Widyorini dan Soraya (2017) menyatakan bahwa pelepah salak mengandung 52% alfa selulosa, 35% hemiselulosa, dan 29% lignin. Lignin dan selulosa merupakan senyawa yang berperan sebagai komponen dinding sel hidrofobik (Heru, 2016), lignin dan selulosa diyakini terurai menjadi partikel yang lebih kecil sehingga menyebabkan gaya kohesif pada kompos daun salak menjadi tinggi. Akibatnya, perlakuan dengan persentase ukuran partikel <2 mm yang tinggi mempunyai kapasitas menahan air yang rendah.
Selain itu, kandungan lemak atau lemak pada bahan aditif yang ditambahkan mempengaruhi kapasitas retensi air kompos daun tengah salak. Hal ini dibuktikan dengan daya ikat air pada perlakuan 0:0:20 yang tidak menambahkan endapan tahu dan tepung tulang mempunyai daya ikat air tertinggi yaitu sebesar 69,4%. Oleh karena itu, lemak atau lipid dari bahan tambahan yang ditambahkan menutupi sebagian partikel kecil kompos sehingga meningkatkan luas permukaan yang memiliki sifat anti air.
- Kandungan Bahan Organik
- Kadar N Total
- Kadar K Total
- Kadar P Total
- C/N Rasio
- Standarisai Kompos
Perlakuan dengan perbandingan 3:1:20 merupakan perlakuan dengan nilai kandungan C organik paling rendah diantara perlakuan lainnya. Pada perlakuan 0:0:20 atau kontrol, faktor kadar air mungkin menjadi penyebab kurang optimalnya proses penguraian C organik pada kompos. Berdasarkan Tabel 9 terlihat bahwa perlakuan 3:1:20 mempunyai kandungan bahan organik paling rendah dibandingkan perlakuan lainnya.
Proses penguraian bahan pada perlakuan dengan perbandingan 3:1:20 berlangsung optimal seperti terlihat dari data suhu pada gambar 2 yang berada pada suhu optimal untuk pengomposan.
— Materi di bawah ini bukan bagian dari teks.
/-! ### The reduction and the discharge -/

/-- **`3SAT ≤ₚ CHROMATIC NUMBER`** (Karp 1972: SATISFIABILITY WITH AT MOST 3 LITERALS PER CLAUSE ∝
CHROMATIC NUMBER; `3SAT = kSAT 3`, Arora–Barak Thm. 2.10 (2)). [cite: Karp1972, §4 Main Theorem
(proof), SAT≤3 ∝ CHROMATIC NUMBER] -/
theorem kSAT_three_karpReducible_CHROMATIC : kSAT 3 ≤ₚ CHROMATIC := by
  refine ⟨toChromFn, toChromFn_mem_FP, fun x => ?_⟩
  show x ∈ kSAT 3 ↔ toChromFn x ∈ CHROMATIC
  by_cases hx : encodingCNF.encode (decCNF x) = x
  · generalize decCNF x = φ at hx
    subst hx
    rw [mem_kSAT_iff]
    by_cases hg : φ.IsWidthLE 3 ∧ ∀ c ∈ φ, c ≠ []
    · have hgt : guard3F (encodingCNF.encode φ) = [true] := by
        rw [guard3F_encode, decide_eq_true hg.1, decide_eq_true hg.2, Bool.and_self]
      rw [toChromFn, iteFn_apply_true hgt, karpFn_eq_encode, CHROMATIC, Encoding.mem_toLanguage_iff]
      change _ ↔ (graphOfCode (encodingCNF.encode φ)).Colorable (rOf (encodingCNF.encode φ) * 3 + 1)
      rw [colorable_graphOfCode_encode_iff φ hg.1 hg.2]
      exact ⟨fun h => h.2, fun h => ⟨hg.1, h⟩⟩
    · have hgf : guard3F (encodingCNF.encode φ) = [false] := by
        rw [guard3F_encode]
        by_cases hW : φ.IsWidthLE 3
        · have hN : ¬ ∀ c ∈ φ, c ≠ [] := fun h => hg ⟨hW, h⟩
          simp [hW, hN]
        · simp [hW]
      rw [toChromFn, iteFn_apply_false hgf]
      constructor
      · rintro ⟨hw', hsat⟩
        exfalso
        refine hg ⟨hw', fun c hc hnil => ?_⟩
        subst hnil
        exact CNF.not_satisfiable_of_nil_mem hc hsat
      · intro h
        exact absurd h singleton_not_mem_CHROMATIC
  · rw [toChromFn, iteFn_apply_false (guard3F_of_not_canon hx)]
    constructor
    · intro h
      exact absurd (KSATRed.encode_decCNF_of_mem h) hx
    · intro h
      exact absurd h singleton_not_mem_CHROMATIC

end KarpChromatic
Hal ini menunjukkan bahwa proses penguraian bahan organik pada perlakuan 0:0:20 dan perlakuan 4:0:20 oleh mikroorganisme pengurai belum berkembang secara optimal. Kurang optimalnya aktivitas mikroorganisme tersebut dapat disebabkan oleh tingginya kadar air pada perlakuan 0:0:20 yaitu di atas 70% seperti terlihat pada Gambar 3.
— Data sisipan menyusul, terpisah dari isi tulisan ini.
import Literature.NumberTheory.EllipticCurves.GeomPointsEmbeddingDescent
import Literature.NumberTheory.EllipticCurves.RingClassFieldSplitting
import Literature.NumberTheory.EllipticCurves.NeronOggShafarevichLocal
import Literature.NumberTheory.EllipticCurves.HeegnerPointsKolyvaginPrimaryUnramifiedProofs
import Mathlib.NumberTheory.RamificationInertia.Galois
import Mathlib.NumberTheory.RamificationInertia.Unramified
import HarnessLib

/-!
# Inertia at an unramified place fixes an embedded Galois extension; ring class fields; Gross's
# Prop. 6.2 (1) for cubic-twist (CM-frame) Kolyvagin classes at the good places

Topic `NumberTheory/EllipticCurves`; namespace `Literature.NumberTheory.EllipticCurves` (§3 in the
sub-namespace `JZero` of `CubicTwistTransportJZero`). Theorems only: **no definition, no named fact**
(D-0026).

* §1 **Inertia at an unramified place.**  `K` a number field, `L/K` finite Galois with an embedding
  `emb : L → K̄` over `K`, `N ≤ Γ_K` any subgroup with `g ∈ N ↔ g ∘ emb = emb` (`= Gal(K̄/emb L)`; the
  convention `hN` of `GeomPointsEmbeddingDescent`), `v` a finite place of `K` UNRAMIFIED in `L`
  (`Algebra.IsUnramifiedIn (𝓞 L) v`).  Then every inertia group above `v` lies in `N`: globally
  (`mem_of_mem_inertia_of_isUnramifiedIn`: `I_𝔓 ≤ N` for every prime `𝔓` of `\bar ℤ_K` above `v`) and
  locally (`resGal_mem_of_mem_localInertia_of_isUnramifiedIn`: the restriction `Γ_{K_v} → Γ_K` maps the
  inertia group of every prime `𝔐` of `\bar 𝓞_v` into `N`).  Proof = the pointwise content of the
  tree's cofinite statement `eventually_forall_inertia_mem_fixingSubgroup`
  (`LocalGlobalCohomologyProofs`): `g ∈ I_𝔓` restricts (`exists_algEquiv_comp_eq`) to `σ ∈ Gal(L/K)` in
  the inertia group of `P = 𝔓 ∩ 𝓞 L`, which is trivial because `#I(P|v) = e(P|v) = 1` (Mathlib
  `Ideal.card_inertia_eq_ramificationIdxIn`, `Ideal.ramificationIdx_eq_one_of_isUnramifiedAt`); the
  local form is the tree's `resGalOfEmb_mem_inertia_primeBelow` (Neukirch II (9.6)).
* §2 **Ring class fields** `K[f]` of an imaginary quadratic `K` are unramified outside `f` (Cox §9.A;
  tree `isUnramifiedIn_ringClassField`), so for `v ∤ f` the local inertia above `v` lies in
  `Gal(K̄/emb K[f])` (`resGal_mem_of_mem_localInertia_ringClassField`).
* §3 **Gross's Prop. 6.2 (1) for cubic-twist classes.**  For the transport `ψ : E(K̄) ≃ E'(K̄)`,
  `(x, y) ↦ (v²x, v³y)`, of `CubicTwistTransportJZero` and a subgroup `N` fixing `v`, an `N`-fixed
  point `Q` has `ψ Q` fixed by every `g ∈ N` (`JZero.forall_smul_cubicTwist_eq_iff`); so if the local
  inertia at a place `w` of good reduction for `E'` restricts into `N`, the tree's
  `kolyvaginClass_mem_selmerLocalKer_of_inertia` (Milne *ADT* I.3.8, discharged) puts Kolyvagin's class
  of `ψ Q` in the Selmer local condition at `w`
  (`JZero.kolyvaginClass_cubicTwist_mem_selmerLocalKer_of_inertia`); with §2, **for `N = Gal(K̄/emb K[f])`
  this holds at every good place `w ∤ f`** (`JZero.kolyvaginClass_cubicTwist_mem_selmerLocalKer_of_ringClassField`)
  — the CM-frame classes of `HuShuYin2019.exists_cmFrame_kolyvaginClass` (crux `UpperOffV0HSYPlus`,
  stmt-BirchSwinnertonDyer-19804; tower field `K[9pn]`) at the places `w ∤ 3pn` of good reduction, i.e.
  the «`v ∤ 6pn`» and «`v = 2`» items of cell memo MEMO-bsd-cm-two §57.3 «LOCAL BEHAVIOUR OFF n» once
  `E'` has good reduction there (sibling file `HuShuYin2019/SylvesterPairGoodPlaces`).

Nothing is asserted about Selmer groups beyond these memberships; BSD is not claimed.

## References

* [NeukirchANT1999] J. Neukirch, *Algebraic Number Theory* (1999), Ch. I §9 (Prop. (9.6): `#I_𝔓 = e`,
  `I_𝔓 = 1 ⟺ 𝔭` unramified), Ch. II §9 ((9.4)–(9.6)).
* [Cox2013] D. A. Cox, *Primes of the form x² + ny²*, 2nd ed. (2013), §9.A (p. 181: all primes of `K`
  ramified in the ring class field divide `f𝒪_K`), §11.A Thm. 11.1.
* [GrossLMS1991] B. H. Gross, *Kolyvagin's work on modular elliptic curves*, LMS LNS 153 (1991),
  Prop. 6.2 (1).
* [McCallumLMS1991] W. G. McCallum, *Kolyvagin's work on Shafarevich–Tate groups*, same volume,
  Lemma 4.3.
* [MilneADT2006] J. S. Milne, *Arithmetic Duality Theorems*, 2nd ed. (2006), Ch. I Prop. 3.8.
* [HuShuYin2019] Y. Hu, J. Shu, H. Yin, *An explicit Gross–Zagier formula related to the Sylvester
  conjecture*, Trans. AMS 372 (2019), §2 (p. 8: `E_9 ≅ E_p` over `L ⊂ H_{9p}`).
-/

noncomputable section

open scoped Classical NumberField Pointwise

open NumberField IsDedekindDomain Field WeierstrassCurve

namespace Literature.NumberTheory.EllipticCurves

open Literature.NumberTheory.GaloisRepresentations

/-! ## §1 Inertia at an unramified place lies in `Gal(K̄/emb L)` -/

section Inertia

variable {K : Type} [Field K] [NumberField K] {L : Type} [Field L] [Algebra K L]
  [FiniteDimensional K L] [IsGalois K L]
  (emb : L →+* AlgebraicClosure K)

/-- **Inertia at an unramified place fixes the embedded extension.**  Let `L/K` be finite Galois
with `emb : L → K̄` over `K`, `N = {g ∈ Γ_K : g ∘ emb = emb}` (by `hN`), and `v` a finite place of
`K` unramified in `L`.  Then `I_𝔓 ≤ N` for every prime `𝔓` of `\bar ℤ_K` above `v`: the restriction
`σ ∈ Gal(L/K)` of `g ∈ I_𝔓` lies in the inertia group of `P = 𝔓 ∩ 𝓞 L`, of order `e(P|v) = 1`.
[cite: NeukirchANT1999, Ch. I §9, Prop. (9.6) (#I_𝔓 = e; I_𝔓 = 1 ⟺ 𝔭 unramified in L)] -/
theorem mem_of_mem_inertia_of_isUnramifiedIn
    (hemb : ∀ k : K, emb (algebraMap K L k) = algebraMap K (AlgebraicClosure K) k)
    (N : Subgroup (absoluteGaloisGroup K))
    (hN : ∀ g, g ∈ N ↔ ∀ x : L,
      (show AlgebraicClosure K ≃ₐ[K] AlgebraicClosure K from g) (emb x) = emb x)
    (v : HeightOneSpectrum (𝓞 K)) (hunr : Algebra.IsUnramifiedIn (R := 𝓞 K) (𝓞 L) v.asIdeal)
    {𝔓 : Ideal (absIntegers (𝓞 K) K)} (h𝔓 : 𝔓 ∈ v.primesAbove)
    {g : absoluteGaloisGroup K} (hg : g ∈ 𝔓.inertia (absoluteGaloisGroup K)) : g ∈ N := by
  haveI : NumberField L := NumberField.of_module_finite K L
  haveI : Module.Finite (𝓞 K) (𝓞 L) := IsIntegralClosure.finite (𝓞 K) K L (𝓞 L)
  haveI : IsGaloisGroup (L ≃ₐ[K] L) (𝓞 K) (𝓞 L) :=
    IsGaloisGroup.of_isFractionRing (L ≃ₐ[K] L) (𝓞 K) (𝓞 L) K L
  haveI : 𝔓.IsPrime := h𝔓.1
  haveI : 𝔓.LiesOver v.asIdeal := h𝔓.2
  -- `𝓞 L → \bar ℤ_K` along `emb`
  let ι : 𝓞 L →+* absIntegers (𝓞 K) K :=
    (emb.comp (algebraMap (𝓞 L) L)).codRestrict (integralClosure (𝓞 K) (AlgebraicClosure K))
      fun x ↦ by
        rw [mem_integralClosure_iff]
        have hx : IsIntegral ℤ (emb (algebraMap (𝓞 L) L x)) :=
          (RingOfIntegers.isIntegral_coe x).map emb.toIntAlgHom
        exact hx.tower_top
  have hιcoe : ∀ x : 𝓞 L, ((ι x : absIntegers (𝓞 K) K) : AlgebraicClosure K) = emb (x : L) :=
    fun x ↦ rfl
  have hιalg : ∀ r : 𝓞 K, ι (algebraMap (𝓞 K) (𝓞 L) r) =
      algebraMap (𝓞 K) (absIntegers (𝓞 K) K) r := fun r ↦ by
    apply Subtype.ext
    rw [hιcoe]
    change emb (algebraMap K L (r : K)) = _
    rw [hemb]
    rfl
  -- the prime `P = 𝔓 ∩ 𝓞 L` below `𝔓`
  set P : Ideal (𝓞 L) := 𝔓.comap ι with hPdef
  haveI hPprime : P.IsPrime := Ideal.comap_isPrime ι 𝔓
  haveI hPover : P.LiesOver v.asIdeal := by
    constructor
    ext r
    rw [h𝔓.2.over, Ideal.under, Ideal.under, Ideal.mem_comap, Ideal.mem_comap, hPdef,
      Ideal.mem_comap, hιalg]
  -- `e(P | v) = 1`
  haveI : Algebra.IsUnramifiedAt (𝓞 K) P := hunr P hPprime hPover
  have he : P.ramificationIdx (𝓞 K) = 1 := Ideal.ramificationIdx_eq_one_of_isUnramifiedAt
  -- hence the inertia group of `P` in `Gal(L/K)` is trivial
  haveI : v.asIdeal.IsMaximal := v.isMaximal
  have hinertia : P.inertia (L ≃ₐ[K] L) = ⊥ := by
    apply Subgroup.eq_bot_of_card_eq
    rw [Ideal.card_inertia_eq_ramificationIdxIn (G := L ≃ₐ[K] L) v.asIdeal P,
      Ideal.ramificationIdxIn_eq_ramificationIdx v.asIdeal P (L ≃ₐ[K] L), he]
  -- restrict `g` to `L`
  obtain ⟨σ, hσ⟩ := exists_algEquiv_comp_eq emb hemb g
  have hmem : σ ∈ P.inertia (L ≃ₐ[K] L) := by
    intro y
    change σ • y - y ∈ Ideal.comap ι 𝔓
    rw [Ideal.mem_comap]
    have h1 : ι (σ • y) = g • ι y := by
      apply Subtype.ext
      rw [integralClosure.coe_smul, hιcoe, hιcoe]
      exact (hσ (y : L)).symm
    have hsub : ι (σ • y - y) = g • ι y - ι y := (map_sub ι _ _).trans (by rw [h1])
    exact hsub ▸ hg (ι y)
  rw [hinertia, Subgroup.mem_bot] at hmem
  exact (hN g).mpr fun x ↦ by rw [hσ x, hmem]; rfl

/-- **Local form**: for `v` unramified in `L`, the restriction `Γ_{K_v} → Γ_K` (`resGal`) maps the
inertia group of every prime `𝔐` of `\bar 𝓞_v` into `N = Gal(K̄/emb L)` — local inertia lands in the
global inertia group of the prime cut out by the embedding `K̄ → K̄_v` (tree
`resGalOfEmb_mem_inertia_primeBelow`, Neukirch II (9.6)). [cite: NeukirchANT1999, Ch. II §9, (9.4)–(9.6)] -/
theorem resGal_mem_of_mem_localInertia_of_isUnramifiedIn
    (hemb : ∀ k : K, emb (algebraMap K L k) = algebraMap K (AlgebraicClosure K) k)
    (N : Subgroup (absoluteGaloisGroup K))
    (hN : ∀ g, g ∈ N ↔ ∀ x : L,
      (show AlgebraicClosure K ≃ₐ[K] AlgebraicClosure K from g) (emb x) = emb x)
    (v : HeightOneSpectrum (𝓞 K)) (hunr : Algebra.IsUnramifiedIn (R := 𝓞 K) (𝓞 L) v.asIdeal)
    {𝔐 : Ideal (v.localAbsIntegers)} (h𝔐 : 𝔐 ∈ v.localPrimesAbove)
    {σ : absoluteGaloisGroup (v.adicCompletion K)}
    (hσ : σ ∈ 𝔐.inertia (absoluteGaloisGroup (v.adicCompletion K))) :
    resGal (K := K) (v.adicCompletion K) σ ∈ N :=
  mem_of_mem_inertia_of_isUnramifiedIn emb hemb N hN v hunr
    (v.primeBelow_mem_primesAbove (ι := closureEmb (K := K) (v.adicCompletion K)) h𝔐)
    (v.resGalOfEmb_mem_inertia_primeBelow (closureEmb (K := K) (v.adicCompletion K)) 𝔐 hσ)

end Inertia

/-! ## §2 Ring class fields: local inertia at `v ∤ f` fixes `emb K[f]` -/

section RingClass

variable {K : Type} [Field K] [NumberField K]

/-- **Local inertia at `v ∤ f` lies in `Gal(K̄/emb K[f])`** for the ring class field `K[f]` of an
imaginary quadratic field `K` (Cox §9.A: `K[f]/K` is unramified at every prime not dividing `f` — the
tree's `isUnramifiedIn_ringClassField`), embedded by `emb : K[f] → K̄` with `N = {g : g ∘ emb = emb}`.
[cite: Cox2013, §9.A (p. 181) with §11.A Thm. 11.1] -/
theorem resGal_mem_of_mem_localInertia_ringClassField (hK : IsImaginaryQuadratic K) (ιK : K →+* ℂ)
    {f : ℕ} (hf : f ≠ 0) (emb : ringClassField K ιK f →+* AlgebraicClosure K)
    (hemb : ∀ k : K, emb (algebraMap K (ringClassField K ιK f) k) = algebraMap K (AlgebraicClosure K) k)
    (N : Subgroup (absoluteGaloisGroup K))
    (hN : ∀ g, g ∈ N ↔ ∀ x : ringClassField K ιK f,
      (show AlgebraicClosure K ≃ₐ[K] AlgebraicClosure K from g) (emb x) = emb x)
    (v : HeightOneSpectrum (𝓞 K)) (hv : ¬ Ideal.span {((f : ℕ) : 𝓞 K)} ≤ v.asIdeal)
    {𝔐 : Ideal (v.localAbsIntegers)} (h𝔐 : 𝔐 ∈ v.localPrimesAbove)
    {σ : absoluteGaloisGroup (v.adicCompletion K)}
    (hσ : σ ∈ 𝔐.inertia (absoluteGaloisGroup (v.adicCompletion K))) :
    resGal (K := K) (v.adicCompletion K) σ ∈ N := by
  haveI := (finiteDimensional_and_isGalois_ringClassField hK ιK hf).1
  haveI := (finiteDimensional_and_isGalois_ringClassField hK ιK hf).2
  exact resGal_mem_of_mem_localInertia_of_isUnramifiedIn emb hemb N hN v
    (isUnramifiedIn_ringClassField hK ιK hf hv) h𝔐 hσ

end RingClass

/-! ## §3 Gross's Prop. 6.2 (1) for cubic-twist Kolyvagin classes at the good places -/

section Kolyvagin

open KolyvaginCocycle

variable {K : Type} [Field K] [NumberField K] {W W' : WeierstrassCurve K} [W'.IsElliptic]

/-- **Gross's Prop. 6.2 (1) for a cubic-twist class.**  Let `ψ : E(K̄) ≃ E'(K̄)` be the transport
`(x, y) ↦ (v²x, v³y)` (`v³ = c`), `N ⊆ Γ_K` a set fixing `v`, `Q ∈ E(K̄)` fixed by `N`, and
`c(ψ Q)` Kolyvagin's class of `ψ Q` (level `n`, admissible `A`).  If `E'` has good reduction at
`w` and the inertia group of a prime `𝔐` of `\bar 𝓞_w` restricts into `N`, then `c(ψ Q)`
satisfies the Selmer local condition at `w`: inertia fixes `ψ Q`
(`JZero.forall_smul_cubicTwist_eq_iff`), so the tree's `kolyvaginClass_mem_selmerLocalKer_of_inertia`
(the image in `H¹(K_w, E')` is an unramified class, `= 0` by Milne I.3.8) applies.
[cite: GrossLMS1991, Prop. 6.2 (1)] [cite: McCallumLMS1991, Lemma 4.3]
[cite: MilneADT2006, Ch. I Prop. 3.8] [cite: HuShuYin2019, §2 p. 8] -/
theorem JZero.kolyvaginClass_cubicTwist_mem_selmerLocalKer_of_inertia {v : AlgebraicClosure K}
    {ψ : geomPoints W ≃+ geomPoints W'}
    (hψ : ∀ {x y : AlgebraicClosure K}
        (h : (W.baseChange (AlgebraicClosure K)).toAffine.Nonsingular x y),
        ∃ h', ψ (Affine.Point.some x y h) = Affine.Point.some (v ^ 2 * x) (v ^ 3 * y) h')
    {N : Set (absoluteGaloisGroup K)}
    (hNv : ∀ h ∈ N, (show AlgebraicClosure K ≃ₐ[K] AlgebraicClosure K from h) v = v)
    {A : AddSubgroup (geomPoints W')} {n : ℤ}
    {hdiv : ∀ P : geomPoints W', ∃ R : geomPoints W', n • R = P}
    (hA : IsAdmissible (absoluteGaloisGroup K) A n)
    {Q : geomPoints W} (hQN : ∀ h ∈ N, h • Q = Q)
    (hQ' : ψ Q ∈ invPoints (absoluteGaloisGroup K) A n)
    (w : HeightOneSpectrum (𝓞 K)) (hgood : W'.HasGoodReductionAt w)
    {𝔐 : Ideal (w.localAbsIntegers)} (h𝔐 : 𝔐 ∈ w.localPrimesAbove)
    (hI : ∀ σ ∈ 𝔐.inertia (absoluteGaloisGroup (w.adicCompletion K)),
      resGal (K := K) (w.adicCompletion K) σ ∈ N) :
    kolyvaginClass W' n hdiv hA (ψ Q) hQ' ∈ selmerLocalKer W' (w.adicCompletion K) n :=
  kolyvaginClass_mem_selmerLocalKer_of_inertia W' hA hQ' w hgood h𝔐 fun σ hσ ↦
    (JZero.forall_smul_cubicTwist_eq_iff hψ hNv Q).mpr hQN _ (hI σ hσ)

/-- **The CM-frame classes are Selmer at the good places off the conductor of the tower field.**
For `K` imaginary quadratic, the ring class field `K[f]` embedded by `emb : K[f] → K̄` over `K`,
`N ≤ Γ_K` with `g ∈ N ↔ g ∘ emb = emb`, the cubic-twist transport `ψ` with `N` fixing `v`
(printed: `∛c ∈ L ⊂ H_{9p}`), a point `Q ∈ E(K̄)^N = E(K[f])` (`FixedPoints.addSubgroup N`, the recipe's currency), and a finite place `w ∤ f` of
good reduction for `E'`: Kolyvagin's class of `ψ Q` satisfies the Selmer local condition at `w`
(§2: `K[f]/K` is unramified at `w`, so the local inertia lies in `N`; then
`JZero.kolyvaginClass_cubicTwist_mem_selmerLocalKer_of_inertia`).
[cite: GrossLMS1991, Prop. 6.2 (1)] [cite: Cox2013, §9.A (p. 181)] [cite: HuShuYin2019, §2 p. 8] -/
theorem JZero.kolyvaginClass_cubicTwist_mem_selmerLocalKer_of_ringClassField
    (hK : IsImaginaryQuadratic K) (ιK : K →+* ℂ) {f : ℕ} (hf : f ≠ 0)
    (emb : ringClassField K ιK f →+* AlgebraicClosure K)
    (hemb : ∀ k : K, emb (algebraMap K (ringClassField K ιK f) k) = algebraMap K (AlgebraicClosure K) k)
    (N : Subgroup (absoluteGaloisGroup K))
    (hN : ∀ g, g ∈ N ↔ ∀ x : ringClassField K ιK f,
      (show AlgebraicClosure K ≃ₐ[K] AlgebraicClosure K from g) (emb x) = emb x)
    {v : AlgebraicClosure K} {ψ : geomPoints W ≃+ geomPoints W'}
    (hψ : ∀ {x y : AlgebraicClosure K}
        (h : (W.baseChange (AlgebraicClosure K)).toAffine.Nonsingular x y),
        ∃ h', ψ (Affine.Point.some x y h) = Affine.Point.some (v ^ 2 * x) (v ^ 3 * y) h')
    (hNv : ∀ h ∈ N, (show AlgebraicClosure K ≃ₐ[K] AlgebraicClosure K from h) v = v)
    {A : AddSubgroup (geomPoints W')} {n : ℤ}
    {hdiv : ∀ P : geomPoints W', ∃ R : geomPoints W', n • R = P}
    (hA : IsAdmissible (absoluteGaloisGroup K) A n)
    {Q : geomPoints W} (hQN : Q ∈ FixedPoints.addSubgroup N (geomPoints W))
    (hQ' : ψ Q ∈ invPoints (absoluteGaloisGroup K) A n)
    (w : HeightOneSpectrum (𝓞 K)) (hfw : ((f : ℕ) : 𝓞 K) ∉ w.asIdeal)
    (hgood : W'.HasGoodReductionAt w) :
    kolyvaginClass W' n hdiv hA (ψ Q) hQ' ∈ selmerLocalKer W' (w.adicCompletion K) n := by
  obtain ⟨𝔐, h𝔐⟩ := w.localPrimesAbove_nonempty
  have hfw' : ¬ Ideal.span {((f : ℕ) : 𝓞 K)} ≤ w.asIdeal := by
    rwa [Ideal.span_singleton_le_iff_mem]
  exact JZero.kolyvaginClass_cubicTwist_mem_selmerLocalKer_of_inertia hψ (N := (N : Set _)) hNv hA
    (fun h hh ↦ hQN ⟨h, hh⟩) hQ' w hgood h𝔐 fun σ hσ ↦
      resGal_mem_of_mem_localInertia_ringClassField hK ιK hf emb hemb N hN w hfw' h𝔐 hσ

end Kolyvagin

end Literature.NumberTheory.EllipticCurves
Hal ini terjadi pada perlakuan 0:0:20 atau kontrol yang mempunyai kadar air tinggi seperti terlihat pada Tabel 5. Berdasarkan data pada Tabel 9 terlihat penambahan bahan aditif sudah baik pada perlakuan 3:1 :20 dan perbandingan 2:2:20 sama-sama dapat meningkatkan kandungan N pada kompos. Selain itu, perlakuan dengan perbandingan 3:1:20 mempunyai aktivitas dekomposisi optimal yang ditunjukkan oleh pengamatan suhu.
Hal ini mungkin disebabkan oleh hilangnya unsur K beserta kadar air pada perlakuan ini. Suhu sebagai indikator aktivitas mikroorganisme menunjukkan bahwa perlakuan dengan perbandingan 2:2:20 dan perlakuan dengan perbandingan 3:1:20 mempunyai aktivitas degradasi yang optimal. Hal ini dibuktikan dengan perlakuan penambahan tepung tulang ayam sehingga menghasilkan kompos dengan kandungan P yang tinggi.
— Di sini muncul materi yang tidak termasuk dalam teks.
import Literature.IUT.HodgeTheaters.KitNFSideProp67
import Literature.IUT.HodgeTheaters.KitNFLinkNonVacuityWitness

/-!
# NV-L5 witness: the multiplicative-kit-generated evaluation binder at CLOSED data — `hne`, `hrig`, `hsat` of
# abc-iut-L5-t3's `thetaAgrees_ofKit` discharged over every thickened kit, so that `ThetaAgrees` and the
# Proposition-6.7 theorems over `KitCore.ofKit … (M.evalBinder …)` FIRE at closed data with `𝕍^bad ≠ ∅`
# ([IUTchI] Ex 4.4 (i)(ii)(iv), Def 4.6 (ii), Prop 6.7) — post-freeze additive D13, WITNESS class [toy, 𝕍^bad ≠ ∅],
# not a cone member, not citable at 11:30Z

S. Mochizuki, *Inter-universal Teichmüller theory I*, kurims manuscript (May 2020), Example 4.4 (i), (ii), (iv)
pp. 105–107, Definition 4.6 (ii) p. 111, Proposition 6.7 p. 167 ([IUTchI] Prop 6.7 p.167) [claim: Mochizuki2012, status: disputed]
(D-0012 claim key, series status DISPUTED; CONSISTENCY / NON-VACUITY witness for hypothesis structures of the cell's
typing — nothing of the series is asserted, no side is taken on [IUTchIII] Cor. 3.12; witnessed ≠ endorsed).

## What is witnessed (L5-lead RULINGS #43 (4) «GO L5-t17 (α) NV-MULTKIT-EVALBINDER»)

abc-iut-L5-t3's `BaseThetaDatum.thetaAgrees_ofKit K hl5 hba hb N B M Z hne hrig hsat` (`KitNFSideEval.lean`) and the
Proposition-6.7 theorems of `KitNFSideProp67.lean` (`thetaBridgeAlgorithm_ofKit`, `thetaBridgeData_isModel_ofKit`,
`card_thetaBridgeData_hom_ofKit`, `isModelConjugate_iff_exists_dThetaBridge_ofKit`) are stated over the converse
dictionary `KitCore.ofKit K … N B (M.evalBinder hl5 Z hne hrig)` whose evaluation sections are GENERATED by a
multiplicative kit `M` and a zero class `Z`, under `hne` (Ex 4.4 (i): every label occurs), `hrig` (Ex 4.4 (iv):
labels rigid under two-sided automorphisms of `𝒟_v`) and `hsat` (Ex 4.4 (ii): bi-saturation).  Here:

* over ANY thickened kit `K.thicken` (abc-iut-L5-t3's `KitCoreBridgeWitness.lean`) with its multiplicative kit
  `K.thickMultKit` and the THICK ZERO CLASS `thickZeroClass K` (morphisms of `(𝒟_v, pt)` with `Thick`-component
  `|0| + 1 = 1`), the `|𝔽_l|`-indexed classes are uniformly "Thick-component `= |j| + 1`"
  (`mem_thickMultKit_thetaPolyBad_iff`, `mem_thick_polyOfLabel_iff`), whence `hne` (`thick_polyOfLabel_nonempty`),
  `hrig` (`thick_polyOfLabel_rigid`) and `hsat` (`thickMultKit_thetaPolyBad_saturated`) — automorphisms of
  `(𝒟_v, pt)` have `Thick`-component `0`;
* `PMBaseKit.EvalBinder.thickMult K hl5 hdis hbad := (K.thickMultKit …).evalBinder hl5 (thickZeroClass K) hne hrig` —
  the multiplicative-kit-GENERATED evaluation binder of a thickened kit (same classes as `EvalBinder.thick` of
  `KitNFLinkNonVacuityWitness.lean`, now in abc-iut-L5-t3's `ofModelSets` form);
* FIRED at closed data: `ThetaAgrees` (`thetaAgrees_ofKit_thick` for every thickened kit with any NF kit / mono-analytic
  binder; `thetaAgrees_ofKit_toy` at the thickened one-bad-place toy kit with `NFKit.toyBad`, `MonoBinder.tautological`),
  the Prop 6.7 algorithm `thetaBridgeAlgorithm_ofKit_toy`, and — universally in the `𝒟-Θ^±`-bridge / bridge-data
  arguments, whose inhabitation over the thickened toy kit is NOT witnessed here — `thetaBridgeData_isModel_ofKit_toy`,
  `card_thetaBridgeData_hom_ofKit_toy`, `isModelConjugate_iff_exists_dThetaBridge_ofKit_toy`; packaged
  `exists_thetaAgrees_ofKit`.

NOT fired here (honest limit): the universe-`u+1` «Consequences» of `KitNFSideEval.lean` (`gluingTransportLaw_and_
gluingUniqueBad_ofKit`, `gluingUnique_ofKit`) — abc-iut-L5-t3's `thicken` is stated for `PMBaseKit.{0}` only, and they
need moreover an `S5Local`/`FKitCore` over the datum; a universe-polymorphic thickening would be a new definition.
DEGENERATE toy data, labelled as such. typed ≠ inhabited ≠ discharged.
-/

namespace Literature.IUT.HodgeTheaters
Pada perlakuan 4:0:20 dan perlakuan 0:0:20 nilai rasio C/N > 20 kemungkinan disebabkan oleh proses degradasi yang kurang optimal. Pada perlakuan dengan perbandingan 4:0:20, aktivitas penguraian bahan kompos mengalami penurunan hingga berada di bawah suhu optimum pengomposan pada minggu ke-2 hingga akhir pengomposan. Hal ini dibuktikan dengan nilai C pada perlakuan 4:0:20 dan perlakuan 0:0:20 yang ditunjukkan pada Tabel 9 lebih besar dibandingkan dengan perlakuan 3:1:20 dan perlakuan 2:2:20.
Berdasarkan data pada Tabel 10, perlakuan dengan perbandingan 4:0:20 mempunyai parameter mutu fisik yang memenuhi standar SNI diantaranya suhu 23. Hal yang sama juga terjadi pada perlakuan dengan perbandingan 2:2:20, dimana kompos kadar air >50 % yaitu 56,5%.